import Summits.AtomisticToContinuum.FouriersLaw.Theorems.HiddenChargeMazurDressedChargeMainReductionAux2

/-!
# Main reduction for stub S1 of crux `DressedCharge` — helper 3: the linearised equation of the
# pinned anharmonic chain

Crux stmt-AtomisticToContinuum-13509 (`HiddenChargeMazur.DressedCharge`), line `birth`, stub G
`stub_mainReduction` (lead). The generator assignment of the Liouville derivation of `pinnedChain`
(`q_x ↦ p_x`, `p_x ↦ F_x = -(a q_x + b q_x³) + ((q_{x+1}-q_x) + c (q_{x+1}-q_x)³) - ((q_x-q_{x-1}) + c (q_x-q_{x-1})³)`,
`(a,b,c) = (ω₂, lam, β)`) is shift-equivariant, nearest-neighbour, momentum-free and reversal-odd; its
anchored Hessian row is computed; and from a local conservation law `L G = Ψ - τΨ` the discrete Euler
operators `u = E_p G`, `v = E_q G` (window `[-M, M]`) satisfy `v = -L u` and the LINEARISED EQUATION
`L (L u) + (W₀₀ u + W₀₁ τu + W₀₋₁ τ⁻¹u) = 0`; if `G` is momentum-odd then `u` is momentum-even.
No definitions, no notation.
-/

noncomputable section

namespace Summit.AtomisticToContinuum.FouriersLaw.Theorems.DressedCharge

open MvPolynomial

variable {R : Type*} [CommRing R]

/-! ## The force assignment of the pinned anharmonic chain -/

section Force

variable (a b c : R) (h : ℤ ⊕ ℤ → MvPolynomial (ℤ ⊕ ℤ) R)
  (hh : h = Sum.elim (fun i : ℤ => (X (Sum.inr i) : MvPolynomial (ℤ ⊕ ℤ) R))
    (fun i : ℤ => -(C a * X (Sum.inl i) + C b * X (Sum.inl i) ^ 3)
      + ((X (Sum.inl (i + 1)) - X (Sum.inl i)) + C c * (X (Sum.inl (i + 1)) - X (Sum.inl i)) ^ 3)
      - ((X (Sum.inl i) - X (Sum.inl (i - 1))) + C c * (X (Sum.inl i) - X (Sum.inl (i - 1))) ^ 3)))
include hh

/-- `L q_i = p_i`. -/
theorem force_inl (i : ℤ) : h (Sum.inl i) = X (Sum.inr i) := by
  subst hh; rfl

/-- `L p_i = F_i`. -/
theorem force_inr (i : ℤ) : h (Sum.inr i) = -(C a * X (Sum.inl i) + C b * X (Sum.inl i) ^ 3)
      + ((X (Sum.inl (i + 1)) - X (Sum.inl i)) + C c * (X (Sum.inl (i + 1)) - X (Sum.inl i)) ^ 3)
      - ((X (Sum.inl i) - X (Sum.inl (i - 1))) + C c * (X (Sum.inl i) - X (Sum.inl (i - 1))) ^ 3) := by
  subst hh; rfl

/-- The force is momentum-free. -/
theorem force_pure (i k : ℤ) : pderiv (Sum.inr k) (h (Sum.inr i)) = 0 := by
  rw [force_inr a b c h hh]
  simp [pderiv_X, Derivation.leibniz_pow]

/-- The force assignment is shift-equivariant. -/
theorem force_equiv (j : ℤ) (v : ℤ ⊕ ℤ) :
    rename (Sum.map (fun i : ℤ => i + j) (fun i : ℤ => i + j)) (h v) =
      h (Sum.map (fun i : ℤ => i + j) (fun i : ℤ => i + j) v) := by
  rcases v with i | i
  · simp [force_inl a b c h hh]
  · simp only [Sum.map_inr, force_inr a b c h hh, map_add, map_sub, map_neg, map_mul, map_pow, rename_C,
      rename_X, Sum.map_inl]
    rw [show i + j + 1 = i + 1 + j by ring, show i + j - 1 = i - 1 + j by ring]

/-- The position generator image `p_i` is reversal-odd. -/
theorem force_theta_inl (i : ℤ) :
    MvPolynomial.aeval (R := R) (Sum.elim (fun i : ℤ => (X (Sum.inl i) : MvPolynomial (ℤ ⊕ ℤ) R))
      (fun i : ℤ => -X (Sum.inr i))) (h (Sum.inl i)) = -h (Sum.inl i) := by
  rw [force_inl a b c h hh, theta_X_inr]

/-- The force `F_i` is reversal-even. -/
theorem force_theta_inr (i : ℤ) :
    MvPolynomial.aeval (R := R) (Sum.elim (fun i : ℤ => (X (Sum.inl i) : MvPolynomial (ℤ ⊕ ℤ) R))
      (fun i : ℤ => -X (Sum.inr i))) (h (Sum.inr i)) = h (Sum.inr i) := by
  rw [force_inr a b c h hh]
  simp only [map_add, map_sub, map_neg, map_mul, map_pow, theta_C, theta_X_inl]

/-- `∂_{q_k} F_i` for the three neighbours and zero otherwise: the nearest-neighbour property. -/
theorem force_nn (i k : ℤ) (h1 : i ≠ k - 1) (h2 : i ≠ k) (h3 : i ≠ k + 1) :
    pderiv (Sum.inl k) (h (Sum.inr i)) = 0 := by
  rw [force_inr a b c h hh]
  have e1 : (Sum.inl i : ℤ ⊕ ℤ) ≠ Sum.inl k := by simpa using h2
  have e2 : (Sum.inl (i + 1) : ℤ ⊕ ℤ) ≠ Sum.inl k := by simp; omega
  have e3 : (Sum.inl (i - 1) : ℤ ⊕ ℤ) ≠ Sum.inl k := by simp; omega
  simp [pderiv_X, Derivation.leibniz_pow, e1, e2, e3]

/-- Anchored Hessian entry `∂_{q_0} F_{-1} = 1 + 3c (q_0 - q_{-1})²`. -/
theorem force_hess_neg_one :
    pderiv (Sum.inl 0) (h (Sum.inr (-1))) = 1 + C (3 * c) * (X (Sum.inl 0) - X (Sum.inl (-1))) ^ 2 := by
  rw [force_inr a b c h hh]
  have e1 : (Sum.inl (-1 : ℤ) : ℤ ⊕ ℤ) ≠ Sum.inl 0 := by simp
  have e2 : (Sum.inl (-1 - 1 : ℤ) : ℤ ⊕ ℤ) ≠ Sum.inl 0 := by simp
  simp only [map_add, map_sub, map_neg, Derivation.leibniz, Derivation.leibniz_pow, pderiv_C, pderiv_X,
    smul_eq_mul, Pi.single_apply, e1, e2, if_false, show (-1 : ℤ) + 1 = 0 by norm_num, if_true, map_mul]
  simp [map_ofNat]
  ring

/-- Anchored Hessian entry `∂_{q_0} F_0 = -(a + 3b q_0²) - (1 + 3c (q_1-q_0)²) - (1 + 3c (q_0-q_{-1})²)`. -/
theorem force_hess_zero :
    pderiv (Sum.inl 0) (h (Sum.inr 0)) = -(C a + C (3 * b) * X (Sum.inl 0) ^ 2)
      - (1 + C (3 * c) * (X (Sum.inl 1) - X (Sum.inl 0)) ^ 2)
      - (1 + C (3 * c) * (X (Sum.inl 0) - X (Sum.inl (-1))) ^ 2) := by
  rw [force_inr a b c h hh]
  have e1 : (Sum.inl (0 + 1 : ℤ) : ℤ ⊕ ℤ) ≠ Sum.inl 0 := by simp
  have e2 : (Sum.inl (0 - 1 : ℤ) : ℤ ⊕ ℤ) ≠ Sum.inl 0 := by simp
  simp only [map_add, map_sub, map_neg, Derivation.leibniz, Derivation.leibniz_pow, pderiv_C, pderiv_X,
    smul_eq_mul, Pi.single_apply, e1, e2, if_false, if_true, map_mul]
  simp [map_ofNat]
  ring

/-- Anchored Hessian entry `∂_{q_0} F_1 = 1 + 3c (q_1 - q_0)²`. -/
theorem force_hess_one :
    pderiv (Sum.inl 0) (h (Sum.inr 1)) = 1 + C (3 * c) * (X (Sum.inl 1) - X (Sum.inl 0)) ^ 2 := by
  rw [force_inr a b c h hh]
  have e1 : (Sum.inl (1 : ℤ) : ℤ ⊕ ℤ) ≠ Sum.inl 0 := by simp
  have e2 : (Sum.inl (1 + 1 : ℤ) : ℤ ⊕ ℤ) ≠ Sum.inl 0 := by simp
  simp only [map_add, map_sub, map_neg, Derivation.leibniz, Derivation.leibniz_pow, pderiv_C, pderiv_X,
    smul_eq_mul, Pi.single_apply, e1, e2, if_false, show (1 : ℤ) - 1 = 0 by norm_num, if_true, map_mul]
  simp [map_ofNat]
  ring

end Force


/-! ## The linearised equation from a local conservation law -/

/-- Window sums of a coboundary vanish: `E^S_ι (Ψ - τΨ) = 0` for windows containing the support of `Ψ`
with margin (both for `ι = inr` (momenta) and `ι = inl` (positions)). -/
theorem window_sum_coboundary (M : ℕ) (Ψ : MvPolynomial (ℤ ⊕ ℤ) R)
    (hΨ : ∀ v ∈ Ψ.vars, Sum.elim id id v ∈ Set.Icc (-(M : ℤ)) M) :
    (∑ k ∈ Finset.Icc (-(M : ℤ) - 1) (M + 1), rename (Sum.map (fun i : ℤ => i + -k) (fun i : ℤ => i + -k))
        (pderiv (Sum.inr k) (Ψ - rename (Sum.map (fun i : ℤ => i + 1) (fun i : ℤ => i + 1)) Ψ)) = 0) ∧
    (∑ k ∈ Finset.Icc (-(M : ℤ) - 1) (M + 1), rename (Sum.map (fun i : ℤ => i + -k) (fun i : ℤ => i + -k))
        (pderiv (Sum.inl k) (Ψ - rename (Sum.map (fun i : ℤ => i + 1) (fun i : ℤ => i + 1)) Ψ)) = 0) := by
  have hwin : ∀ (ι : ℤ → ℤ ⊕ ℤ), (∀ k, Sum.elim id id (ι k) = k) → ∀ k, ι k ∈ Ψ.vars →
      k ∈ Finset.Icc (-(M : ℤ) - 1) (M + 1) ∧ k ∈ (Finset.Icc (-(M : ℤ) - 1) (M + 1)).image (fun k => k - 1) := by
    intro ι hι k hk
    have hb := hΨ _ hk
    rw [hι] at hb
    simp only [Set.mem_Icc] at hb
    refine ⟨Finset.mem_Icc.mpr ⟨by omega, by omega⟩, Finset.mem_image.mpr ⟨k + 1, Finset.mem_Icc.mpr ⟨by omega, by omega⟩, by ring⟩⟩
  constructor
  · simp only [map_sub, Finset.sum_sub_distrib, eulerP_sum_shift]
    rw [sub_eq_zero]
    exact window_sum_indep Sum.inr (fun k => rename (Sum.map (fun i : ℤ => i + -k) (fun i : ℤ => i + -k))) _ _ Ψ
      (fun k hk => (hwin Sum.inr (fun _ => rfl) k hk).1) (fun k hk => (hwin Sum.inr (fun _ => rfl) k hk).2)
  · simp only [map_sub, Finset.sum_sub_distrib, eulerQ_sum_shift]
    rw [sub_eq_zero]
    exact window_sum_indep Sum.inl (fun k => rename (Sum.map (fun i : ℤ => i + -k) (fun i : ℤ => i + -k))) _ _ Ψ
      (fun k hk => (hwin Sum.inl (fun _ => rfl) k hk).1) (fun k hk => (hwin Sum.inl (fun _ => rfl) k hk).2)

/-- **The linearised equation.** From a local conservation law `L G = Ψ - τΨ` of the pinned anharmonic
chain (`L = mkDerivation R h`, `h` the force assignment with parameters `(a,b,c) = (ω₂, lam, β)`), the
discrete Euler operators `u = E_p G = Σ_{|k| ≤ M+1} τ^{-k} ∂_{p_k} G` and `v = E_q G` satisfy `v = -L u` and
`L (L u) + (W₀₀ u + W₀₁ τu + W₀₋₁ τ⁻¹ u) = 0` with the anchored Hessian row
`W₀₀ = a + 3b q₀² + (1 + 3c (q₁-q₀)²) + (1 + 3c (q₀-q₋₁)²)`, `W₀,±₁ = -(1 + 3c (q_{±1} - q₀)²)`. -/
theorem linearised_of_law (a b c : R) (h : ℤ ⊕ ℤ → MvPolynomial (ℤ ⊕ ℤ) R)
    (hh : h = Sum.elim (fun i : ℤ => (X (Sum.inr i) : MvPolynomial (ℤ ⊕ ℤ) R))
      (fun i : ℤ => -(C a * X (Sum.inl i) + C b * X (Sum.inl i) ^ 3)
        + ((X (Sum.inl (i + 1)) - X (Sum.inl i)) + C c * (X (Sum.inl (i + 1)) - X (Sum.inl i)) ^ 3)
        - ((X (Sum.inl i) - X (Sum.inl (i - 1))) + C c * (X (Sum.inl i) - X (Sum.inl (i - 1))) ^ 3)))
    (G Ψ : MvPolynomial (ℤ ⊕ ℤ) R) (M : ℕ)
    (hG : ∀ v ∈ G.vars, Sum.elim id id v ∈ Set.Icc (-(M : ℤ)) M)
    (hΨ : ∀ v ∈ Ψ.vars, Sum.elim id id v ∈ Set.Icc (-(M : ℤ)) M)
    (hlaw : MvPolynomial.mkDerivation R h G = Ψ - rename (Sum.map (fun i : ℤ => i + 1) (fun i : ℤ => i + 1)) Ψ)
    (u v : MvPolynomial (ℤ ⊕ ℤ) R)
    (hu : u = ∑ k ∈ Finset.Icc (-(M : ℤ) - 1) (M + 1),
      rename (Sum.map (fun i : ℤ => i + -k) (fun i : ℤ => i + -k)) (pderiv (Sum.inr k) G))
    (hv : v = ∑ k ∈ Finset.Icc (-(M : ℤ) - 1) (M + 1),
      rename (Sum.map (fun i : ℤ => i + -k) (fun i : ℤ => i + -k)) (pderiv (Sum.inl k) G)) :
    v = -MvPolynomial.mkDerivation R h u ∧
    MvPolynomial.mkDerivation R h (MvPolynomial.mkDerivation R h u) +
      ((C a + C (3 * b) * X (Sum.inl 0) ^ 2 + (1 + C (3 * c) * (X (Sum.inl 1) - X (Sum.inl 0)) ^ 2)
          + (1 + C (3 * c) * (X (Sum.inl 0) - X (Sum.inl (-1))) ^ 2)) * u
        + -(1 + C (3 * c) * (X (Sum.inl 1) - X (Sum.inl 0)) ^ 2) *
            rename (Sum.map (fun i : ℤ => i + 1) (fun i : ℤ => i + 1)) u
        + -(1 + C (3 * c) * (X (Sum.inl 0) - X (Sum.inl (-1))) ^ 2) *
            rename (Sum.map (fun i : ℤ => i + -1) (fun i : ℤ => i + -1)) u) = 0 := by
  obtain ⟨hcobP, hcobQ⟩ := window_sum_coboundary M Ψ hΨ
  -- momentum Euler identity: `0 = v + L u`
  have hP := eulerP_liouville h (force_inl a b c h hh) (force_pure a b c h hh) (force_equiv a b c h hh)
    (Finset.Icc (-(M : ℤ) - 1) (M + 1)) G
  rw [hlaw, hcobP, ← hu, ← hv] at hP
  have hv' : v = -MvPolynomial.mkDerivation R h u := by
    have := hP.symm
    rw [add_eq_zero_iff_eq_neg] at this
    exact this
  refine ⟨hv', ?_⟩
  -- position Euler identity: `0 = L v + Σ (∂_{q_0} F_m) τᵐ u`
  have hS : ∀ k, Sum.inr k ∈ G.vars → k - 1 ∈ Finset.Icc (-(M : ℤ) - 1) (M + 1) ∧
      k ∈ Finset.Icc (-(M : ℤ) - 1) (M + 1) ∧ k + 1 ∈ Finset.Icc (-(M : ℤ) - 1) (M + 1) := by
    intro k hk
    have hb := hG _ hk
    simp only [Sum.elim_inr, id_eq, Set.mem_Icc] at hb
    exact ⟨Finset.mem_Icc.mpr ⟨by omega, by omega⟩, Finset.mem_Icc.mpr ⟨by omega, by omega⟩,
      Finset.mem_Icc.mpr ⟨by omega, by omega⟩⟩
  have hQ := eulerQ_liouville h (force_inl a b c h hh) (force_nn a b c h hh) (force_equiv a b c h hh)
    (Finset.Icc (-(M : ℤ) - 1) (M + 1)) G hS
  rw [hlaw, hcobQ, ← hu, ← hv, force_hess_neg_one a b c h hh, force_hess_zero a b c h hh,
    force_hess_one a b c h hh, hv', Derivation.map_neg] at hQ
  -- `0 = -L(Lu) + W'₋₁ τ⁻¹u + W'₀ u + W'₁ τu`; move everything across
  have := hQ.symm
  rw [← neg_eq_zero, ← this]
  ring

/-- If `G` is momentum-odd then `u = E_p G` is momentum-even. -/
theorem eulerP_even_of_odd (G : MvPolynomial (ℤ ⊕ ℤ) R) (S : Finset ℤ)
    (hodd : MvPolynomial.aeval (R := R) (Sum.elim (fun i : ℤ => (X (Sum.inl i) : MvPolynomial (ℤ ⊕ ℤ) R))
      (fun i : ℤ => -X (Sum.inr i))) G = -G) :
    MvPolynomial.aeval (R := R) (Sum.elim (fun i : ℤ => (X (Sum.inl i) : MvPolynomial (ℤ ⊕ ℤ) R))
      (fun i : ℤ => -X (Sum.inr i)))
      (∑ k ∈ S, rename (Sum.map (fun i : ℤ => i + -k) (fun i : ℤ => i + -k)) (pderiv (Sum.inr k) G)) =
    ∑ k ∈ S, rename (Sum.map (fun i : ℤ => i + -k) (fun i : ℤ => i + -k)) (pderiv (Sum.inr k) G) := by
  rw [map_sum]
  refine Finset.sum_congr rfl fun k _ => ?_
  rw [theta_shift]
  congr 1
  have h2 := pderiv_inr_theta k G
  rw [hodd, map_neg, neg_inj] at h2
  exact h2.symm

/-- ANCHOR of this helper file (registered sub-goal of the crux): the momentum Euler operator of a
momentum-odd real lattice polynomial is momentum-even. -/
theorem mainReduction_eulerP_even_anchor_real :
    ∀ (G : MvPolynomial (ℤ ⊕ ℤ) ℝ) (S : Finset ℤ), MvPolynomial.aeval (Sum.elim (fun i : ℤ => (MvPolynomial.X (Sum.inl i) : MvPolynomial (ℤ ⊕ ℤ) ℝ)) (fun i : ℤ => -MvPolynomial.X (Sum.inr i))) G = -G → MvPolynomial.aeval (Sum.elim (fun i : ℤ => (MvPolynomial.X (Sum.inl i) : MvPolynomial (ℤ ⊕ ℤ) ℝ)) (fun i : ℤ => -MvPolynomial.X (Sum.inr i))) (∑ k ∈ S, MvPolynomial.rename (Sum.map (fun i : ℤ => i + -k) (fun i : ℤ => i + -k)) (MvPolynomial.pderiv (Sum.inr k) G)) = ∑ k ∈ S, MvPolynomial.rename (Sum.map (fun i : ℤ => i + -k) (fun i : ℤ => i + -k)) (MvPolynomial.pderiv (Sum.inr k) G) :=
  fun G S hodd => eulerP_even_of_odd G S hodd

end Summit.AtomisticToContinuum.FouriersLaw.Theorems.DressedCharge

end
========
**WHAT IS EXPECTED:**
Reproduce the entries above exactly, but only the lines between the line holding "(u v : MvPolynomial (ℤ ⊕ ℤ) R)" and the line holding "-- momentum Euler", inclusive.

**SOLUTION TO THIS EXERCISE:**
    (u v : MvPolynomial (ℤ ⊕ ℤ) R)
    (hu : u = ∑ k ∈ Finset.Icc (-(M : ℤ) - 1) (M + 1),
      rename (Sum.map (fun i : ℤ => i + -k) (fun i : ℤ => i + -k)) (pderiv (Sum.inr k) G))
    (hv : v = ∑ k ∈ Finset.Icc (-(M : ℤ) - 1) (M + 1),
      rename (Sum.map (fun i : ℤ => i + -k) (fun i : ℤ => i + -k)) (pderiv (Sum.inl k) G)) :
    v = -MvPolynomial.mkDerivation R h u ∧
    MvPolynomial.mkDerivation R h (MvPolynomial.mkDerivation R h u) +
      ((C a + C (3 * b) * X (Sum.inl 0) ^ 2 + (1 + C (3 * c) * (X (Sum.inl 1) - X (Sum.inl 0)) ^ 2)
          + (1 + C (3 * c) * (X (Sum.inl 0) - X (Sum.inl (-1))) ^ 2)) * u
        + -(1 + C (3 * c) * (X (Sum.inl 1) - X (Sum.inl 0)) ^ 2) *
            rename (Sum.map (fun i : ℤ => i + 1) (fun i : ℤ => i + 1)) u
        + -(1 + C (3 * c) * (X (Sum.inl 0) - X (Sum.inl (-1))) ^ 2) *
            rename (Sum.map (fun i : ℤ => i + -1) (fun i : ℤ => i + -1)) u) = 0 := by
  obtain ⟨hcobP, hcobQ⟩ := window_sum_coboundary M Ψ hΨ
  -- momentum Euler identity: `0 = v + L u`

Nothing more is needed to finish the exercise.